# Becoming a reality



## rlmbizy (Feb 6, 2012)

So, this whole process has been very slow but it looks like we might have the start of an offer next week so we can begin the negotiation process. 

I am curious from other Americans...did your dubai offer come close to, equal or exceed your current salary? 

If I look at the exchange rate (providing I am doing all of this right) it seems we would be fine if housing and education plus a few extras are included. 

My hubby makes around $75,000 base salary but usually gets a great bonus but even if the base salary were matched plus some extras I think it would be a good offer. 

What do you all think?


----------



## XDoodlebugger (Jan 24, 2012)

rlmbizy said:


> So, this whole process has been very slow but it looks like we might have the start of an offer next week so we can begin the negotiation process.
> 
> I am curious from other Americans...did your dubai offer come close to, equal or exceed your current salary?
> 
> ...


I worked in the Middle East/Africa/Asia from 1984 until 1994 on a break rotation schedule and have just accepted an offer in Dubai as a resident manager.

There are a lot of financial benefits to the expat life including the tax benefit and lifestyle (maids!) but make sure the additional expense of kids education, housing, and retirement (no contribution to SS) are covered. 

The company I just signed a contract with tried to use the "no tax" to low ball me on the offer, I came back with the lack of a social security and 401K contributions to up their offer and came to an agreement. The final deal was worth an increase of my US salary of about a 17% premium plus another 25% bonus (if that happens).

The housing I don't consider in the offer as I am keeping my US house for now so will need to pay anyway, but if you can sell your house or are renting then of curse this is also a benefit.


----------



## rlmbizy (Feb 6, 2012)

> The housing I don't consider in the offer as I am keeping my US house for now so will need to pay anyway, but if you can sell your house or are renting then of curse this is also a benefit.

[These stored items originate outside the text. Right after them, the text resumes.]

import Summits.AtomisticToContinuum.Crystallization.Theorems.ChartedPlanarOrderStraddleSummable

/-!
# W SPLIT over the landed PS node (decomp-a2c lens-3 g23): `TubeMonotone ⟸ far-pair ℓ¹ stiffness ∧ adjacent-pair dominance`

The last open piece of the PS column, W `TubeMonotone Λ η` of `…Theorems.ChartedPlanarOrderProfileSlavingLJ`, is cut along the
NEAR-PAIR DIAGONAL DOMINANCE of the gap–gap stiffness.  Dictionary facts (exact): `gapStress a b m h = Σ_{k<m≤l} layerForce a b (−offsetOf h k l)`;
EVERY straddling pair `(k,l)` contains the own increment `h m`, and the pairs reacting to `h (m+j)` are the SUB-family spanning both gaps;
a pair of span `s = l − k` straddles `s` gaps and contains `s` increments.  Hence, with span-indexed Lipschitz moduli `τ s` of the pair forces
on the `η`-tube (`IsPairModulus`), the gap-level `ℓ¹` profile is `kap τ j = Σ_s cnt s j · τ s` (`cnt s j = #{pairs of span s straddling a gap and
containing the increment j places away} = (s − |j|)⁺`), with `Σ_j kap τ j ≤ Σ_s s²·τ s`, `Σ_j |j|·kap τ j ≤ Σ_s s³·τ s`, and the own-gap monotonicity
constant is `λ₁(adjacent pair) − (far straddling mass) = λ₁ − (kap τ 0 − τ 1)`; W's inequality `Σ_j κ_j − κ_0 < λ` becomes `Σ_s s² τ s − τ 1 < λ₁`.

PIECES (Props, this file; binder lists copy the landed `TubeMonotone` exactly):
* W_far `FarPairStiffnessL1 Λ η K` [ANALYTIC · ATTACKABLE with the D1s technology one power up]: every admissible configuration carries span
  moduli `τ ≥ 0` with `Σ s³ τ s < ∞`, far mass `Σ_s s² τ s − τ 1 ≤ K δ`, and the pair-force Lipschitz bounds on the tube;
* W_near `AdjacentPairDominance Λ η K` [TWO-LAYER statement · CERT/INSTRUMENTABLE = census TAG 138′ restricted to nearest layers]: the
  adjacent-pair map `u ↦ layerForce a b (−u)` is `λ₁`-strongly monotone on the tube window of every increment, with `λ₁ > K δ`.
★ GLUE PROVED: `tubeMonotone_of_near_far : StraddleSummable Λ → FarPairStiffnessL1 Λ η K → AdjacentPairDominance Λ η K → TubeMonotone Λ η`
(every `K : ℝ → ℝ`); with D1s landed (`straddleSummable_holds`): `tubeMonotone_of_near_far'` and ★ `profileSlavingLJ_of_near_far :
FarPairStiffnessL1 Λ η K → AdjacentPairDominance Λ η K → ProfileSlavingLJ Λ η` — the PS column of record is PS_LJ ⟸ W_far ∧ W_near.
READING RULE (critic row 419 (1), inherited from W): read for `η < ½ · inf_m ⟪n, incr w m⟫/‖n‖` (tube profiles keep the layers apart, no junk-`0`
lattice sum); `λ₁, τ` may depend on the configuration, `K` only on `δ`.  Def-bearing (three Props, `cnt`, `kap`, `famOf`); no sorry.
-/

noncomputable section

open Metric
open scoped RealInnerProductSpace
open Summit.AtomisticToContinuum.Crystallization.Theorems.ChartedPlanarOrderRigidityDoor
open Summit.AtomisticToContinuum.Crystallization.Theorems.ChartedPlanarOrderDensityDichotomy
open Summit.AtomisticToContinuum.Crystallization.Theorems.ChartedPlanarOrderMesoCut
open Summit.AtomisticToContinuum.Crystallization.Theorems.ChartedPlanarOrderDoorLayered (Layered)
open Summit.AtomisticToContinuum.Crystallization.Theorems.ChartedPlanarOrderProfileSlavingLJ
open Summit.AtomisticToContinuum.Crystallization.Theorems.ChartedPlanarOrderProfileSlavingLJBalance

namespace Summit.AtomisticToContinuum.Crystallization.Theorems.ChartedPlanarOrderTubeMonotoneSplit

/-! ## 1. The pieces -/

/-- **span-indexed pair moduli on the tube** (configuration-level): the force between layers `k < l`, as a function of the increment profile
through `offsetOf h k l`, is `τ (l − k)`-Lipschitz along tube profiles. -/
def IsPairModulus (a b : E3) (w : ℤ → E3) (η : ℝ) (τ : ℕ → ℝ) : Prop :=
  ∀ k l : ℤ, k < l → ∀ h h' : ℤ → E3, (∀ i, h i ∈ tube w η i) → (∀ i, h' i ∈ tube w η i) →
    ‖layerForce a b (-offsetOf h k l) - layerForce a b (-offsetOf h' k l)‖ ≤
      τ (l - k).toNat * ‖offsetOf h k l - offsetOf h' k l‖

/-- **W_far «FarPairStiffnessL1 Λ η K»** (ANALYTIC · ATTACKABLE): around every clean separated Nash stacked layered LJ configuration with in-plane
periods of norm `≤ Λ` the layer-pair forces have span-indexed tube moduli `τ ≥ 0` with finite third moment and FAR MASS `Σ_s s²·τ s − τ 1 ≤ K δ`. -/
def FarPairStiffnessL1 (Λ η : ℝ) (K : ℝ → ℝ) : Prop :=
  ∀ δ : ℝ, 0 < δ → ∀ (a b : E3) (w : ℤ → E3), ‖a‖ ≤ Λ → ‖b‖ ≤ Λ →
    IsSep δ (Layered a b w) → IsClean (μS (Layered a b w)) → IsNash (μS (Layered a b w)) → IsStacked a b w →
    ∃ τ : ℕ → ℝ, (∀ s, 0 ≤ τ s) ∧ Summable (fun s : ℕ => (s : ℝ) ^ 3 * τ s) ∧
      (∑' s : ℕ, (s : ℝ) ^ 2 * τ s) - τ 1 ≤ K δ ∧ IsPairModulus a b w η τ

/-- **W_near «AdjacentPairDominance Λ η K»** (TWO-LAYER · CERT/INSTRUMENTABLE, census TAG 138′-near): around every clean separated Nash stacked
layered LJ configuration with in-plane periods of norm `≤ Λ`, the adjacent-pair force map `u ↦ layerForce a b (−u)` is `λ₁`-strongly monotone on
the tube window of every increment, with `λ₁ > K δ` (the far-mass budget of W_far). -/
def AdjacentPairDominance (Λ η : ℝ) (K : ℝ → ℝ) : Prop :=
  ∀ δ : ℝ, 0 < δ → ∀ (a b : E3) (w : ℤ → E3), ‖a‖ ≤ Λ → ‖b‖ ≤ Λ →
    IsSep δ (Layered a b w) → IsClean (μS (Layered a b w)) → IsNash (μS (Layered a b w)) → IsStacked a b w →
    ∃ lam₁ : ℝ, K δ < lam₁ ∧ ∀ m : ℤ, ∀ u ∈ tube w η m, ∀ u' ∈ tube w η m,
      lam₁ * ‖u - u'‖ ^ 2 ≤ ⟪layerForce a b (-u) - layerForce a b (-u'), u - u'⟫

/-- number of pairs `(k, k+s)` straddling gap `0` (`k < 0 ≤ k+s`) whose increment window `(k, k+s]` contains `j`; equals `(s − |j|)⁺`. -/
def cnt (s : ℕ) (j : ℤ) : ℕ := ((Finset.Ico (-(s : ℤ)) 0).filter (fun k => k < j ∧ j ≤ k + s)).card

/-- `cnt s j ≤ s`. -/
theorem cnt_le (s : ℕ) (j : ℤ) : cnt s j ≤ s := by
  refine (Finset.card_filter_le _ _).trans ?_
  rw [Int.card_Ico]; simp

/-- a pair counted by `cnt s j` forces `|j| ≤ s`. -/
theorem abs_le_of_cnt_ne_zero {s : ℕ} {j : ℤ} (h : cnt s j ≠ 0) : |j| ≤ s := by
  obtain ⟨k, hk⟩ := Finset.card_ne_zero.mp h
  simp only [Finset.mem_filter, Finset.mem_Ico] at hk
  rw [abs_le]; constructor <;> omega

/-- double counting: `Σ_{j ∈ J} cnt s j ≤ s²` (each of the `s` pairs of span `s` contains `s` increments). -/
theorem sum_cnt_le (s : ℕ) (J : Finset ℤ) : ∑ j ∈ J, cnt s j ≤ s ^ 2 := by
  unfold cnt
  simp_rw [Finset.card_filter]
  rw [Finset.sum_comm]
  calc ∑ k ∈ Finset.Ico (-(s : ℤ)) 0, ∑ j ∈ J, (if k < j ∧ j ≤ k + s then 1 else 0)
      ≤ ∑ k ∈ Finset.Ico (-(s : ℤ)) 0, s := Finset.sum_le_sum fun k _ => by
        rw [← Finset.card_filter]
        calc (J.filter (fun j => k < j ∧ j ≤ k + s)).card ≤ (Finset.Ioc k (k + s)).card :=
              Finset.card_le_card fun j hj => by
                simp only [Finset.mem_filter] at hj
                exact Finset.mem_Ioc.mpr hj.2
          _ = s := by rw [Int.card_Ioc]; simp
    _ = s ^ 2 := by rw [Finset.sum_const, Int.card_Ico, smul_eq_mul]; simp [sq]

/-- first-moment counting: `Σ_{j ∈ J} |j| · cnt s j ≤ s³`. -/
theorem sum_abs_mul_cnt_le (s : ℕ) (J : Finset ℤ) : ∑ j ∈ J, |(j : ℝ)| * (cnt s j : ℝ) ≤ (s : ℝ) ^ 3 := by
  calc ∑ j ∈ J, |(j : ℝ)| * (cnt s j : ℝ) ≤ ∑ j ∈ J, (s : ℝ) * (cnt s j : ℝ) := Finset.sum_le_sum fun j _ => by
        by_cases hc : cnt s j = 0
        · simp [hc]
        · refine mul_le_mul_of_nonneg_right ?_ (Nat.cast_nonneg _)
          rw [← Int.cast_abs]; exact_mod_cast abs_le_of_cnt_ne_zero hc
    _ = (s : ℝ) * ∑ j ∈ J, (cnt s j : ℝ) := (Finset.mul_sum _ _ _).symm
    _ ≤ (s : ℝ) * (s : ℝ) ^ 2 := mul_le_mul_of_nonneg_left (by exact_mod_cast sum_cnt_le s J) (Nat.cast_nonneg _)
    _ = (s : ℝ) ^ 3 := by ring

/-- the gap-level `ℓ¹` profile induced by span moduli: `kap τ j = Σ_s cnt s j · τ s`. -/
def kap (τ : ℕ → ℝ) (j : ℤ) : ℝ := ∑' s : ℕ, (cnt s j : ℝ) * τ s

variable {τ : ℕ → ℝ}

/-- comparison summability: a profile dominated by `s³ τ s` is summable. -/
theorem summable_mul_of_le (hτ0 : ∀ s, 0 ≤ τ s) (hτ3 : Summable (fun s : ℕ => (s : ℝ) ^ 3 * τ s)) {c : ℕ → ℝ}
    (hc0 : ∀ s, 0 ≤ c s) (hc : ∀ s, c s ≤ (s : ℝ) ^ 3) : Summable (fun s : ℕ => c s * τ s) :=
  hτ3.of_nonneg_of_le (fun s => mul_nonneg (hc0 s) (hτ0 s)) (fun s => mul_le_mul_of_nonneg_right (hc s) (hτ0 s))

/-- `s ≤ s³` over `ℕ`, cast. -/
theorem natCast_le_pow_three (s : ℕ) : (s : ℝ) ≤ (s : ℝ) ^ 3 := by exact_mod_cast Nat.le_self_pow (by norm_num) s

/-- `s² ≤ s³` over `ℕ`, cast. -/
theorem sq_le_pow_three (s : ℕ) : (s : ℝ) ^ 2 ≤ (s : ℝ) ^ 3 := by
  rcases Nat.eq_zero_or_pos s with rfl | hs
  · simp
  exact_mod_cast Nat.pow_le_pow_right hs (by norm_num : 2 ≤ 3)

/-- the fibres of `kap` are summable. -/
theorem summable_cnt_mul (hτ0 : ∀ s, 0 ≤ τ s) (hτ3 : Summable (fun s : ℕ => (s : ℝ) ^ 3 * τ s)) (j : ℤ) :
    Summable (fun s : ℕ => (cnt s j : ℝ) * τ s) :=
  summable_mul_of_le hτ0 hτ3 (fun s => Nat.cast_nonneg _)
    (fun s => le_trans (by exact_mod_cast cnt_le s j) (natCast_le_pow_three s))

How is it that you can keep your house? I thought in order to do the whole tax free expat thing you had to have no residence in the US? 

Is there a good resource that explains all of this stuff? 

Thanks!


----------



## XDoodlebugger (Jan 24, 2012)

rlmbizy said:


> How is it that you can keep your house? I thought in order to do the whole tax free expat thing you had to have no residence in the US?
> 
> Is there a good resource that explains all of this stuff?
> 
> Thanks!


My sister is moving into my house. It's not the property you own, it's where your tax home is. Two ways to qualify, only staying in the US 35 days a year or bonifide residence in another country that has a tax agreement with the US.

Lots of resources on the web including here.


----------



## rlmbizy (Feb 6, 2012)

Thanks...we will figure it out...just a lot to take in at one time...
What part of Indiana are you from?


----------



## XDoodlebugger (Jan 24, 2012)

rlmbizy said:


> Thanks...we will figure it out...just a lot to take in at one time...
> What part of Indiana are you from?


A small town near Lafayette (where Purdue is).

If I can help with specific questions let me know.


----------



## rlmbizy (Feb 6, 2012)

We are born and raised Hoosiers...moved to Texas about 12 years ago though...
Thanks for the info...
Hubby and company are meeting next week so we should get some more info then.


----------



## XDoodlebugger (Jan 24, 2012)

rlmbizy said:


> We are born and raised Hoosiers...moved to Texas about 12 years ago though...
> Thanks for the info...
> Hubby and company are meeting next week so we should get some more info then.


Good luck, what part of Indiana? I also lived in Houston for a couple of years.


----------



## rlmbizy (Feb 6, 2012)

Too funny...the Texas thing...funny how you small the world really is via the internet! LOL
Fort Wayne...
They say we have been gone so long we would not recognize anything, gosh haven't been back for about 10 years now. 
Still have family up there and if someone asks me where home is I still say Indiana.


----------



## XDoodlebugger (Jan 24, 2012)

rlmbizy said:


> Too funny...the Texas thing...funny how you small the world really is via the internet! LOL
> Fort Wayne...
> They say we have been gone so long we would not recognize anything, gosh haven't been back for about 10 years now.
> Still have family up there and if someone asks me where home is I still say Indiana.


My brother is an optometrist in Ft. Wayne so I visit occasionally, so yes a small world!


----------



## Evok (Apr 6, 2012)

Even more Texans coming (me at least).

Native near the far east of Texas, lots of time in Ft Worth and Houston. 

And Mr. Purdue over there should know that I've had the Dwayne Purvis when I in town. Great burger!


----------



## XDoodlebugger (Jan 24, 2012)

Evok said:


> Even more Texans coming (me at least).
> 
> Native near the far east of Texas, lots of time in Ft Worth and Houston.
> 
> And Mr. Purdue over there should know that I've had the Dwayne Purvis when I in town. Great burger!


That burger made it to the finals of the Superbowl sandwich contest, I actually know the owners of Triple XXX and Route 66.


----------



## Evok (Apr 6, 2012)

Nice! 

I already had eaten enough strange foods in my time that the Dwayne wasn't that terribly off... my poor colleague with me just about died... he's terrified of new experiences. 

So are you in Dubai already X? I'd PM you but I'm not listed as an active member yet.


----------



## XDoodlebugger (Jan 24, 2012)

Evok said:


> Nice!
> 
> I already had eaten enough strange foods in my time that the Dwayne wasn't that terribly off... my poor colleague with me just about died... he's terrified of new experiences.
> 
> So are you in Dubai already X? I'd PM you but I'm not listed as an active member yet.


No, April 16 I will be there.


----------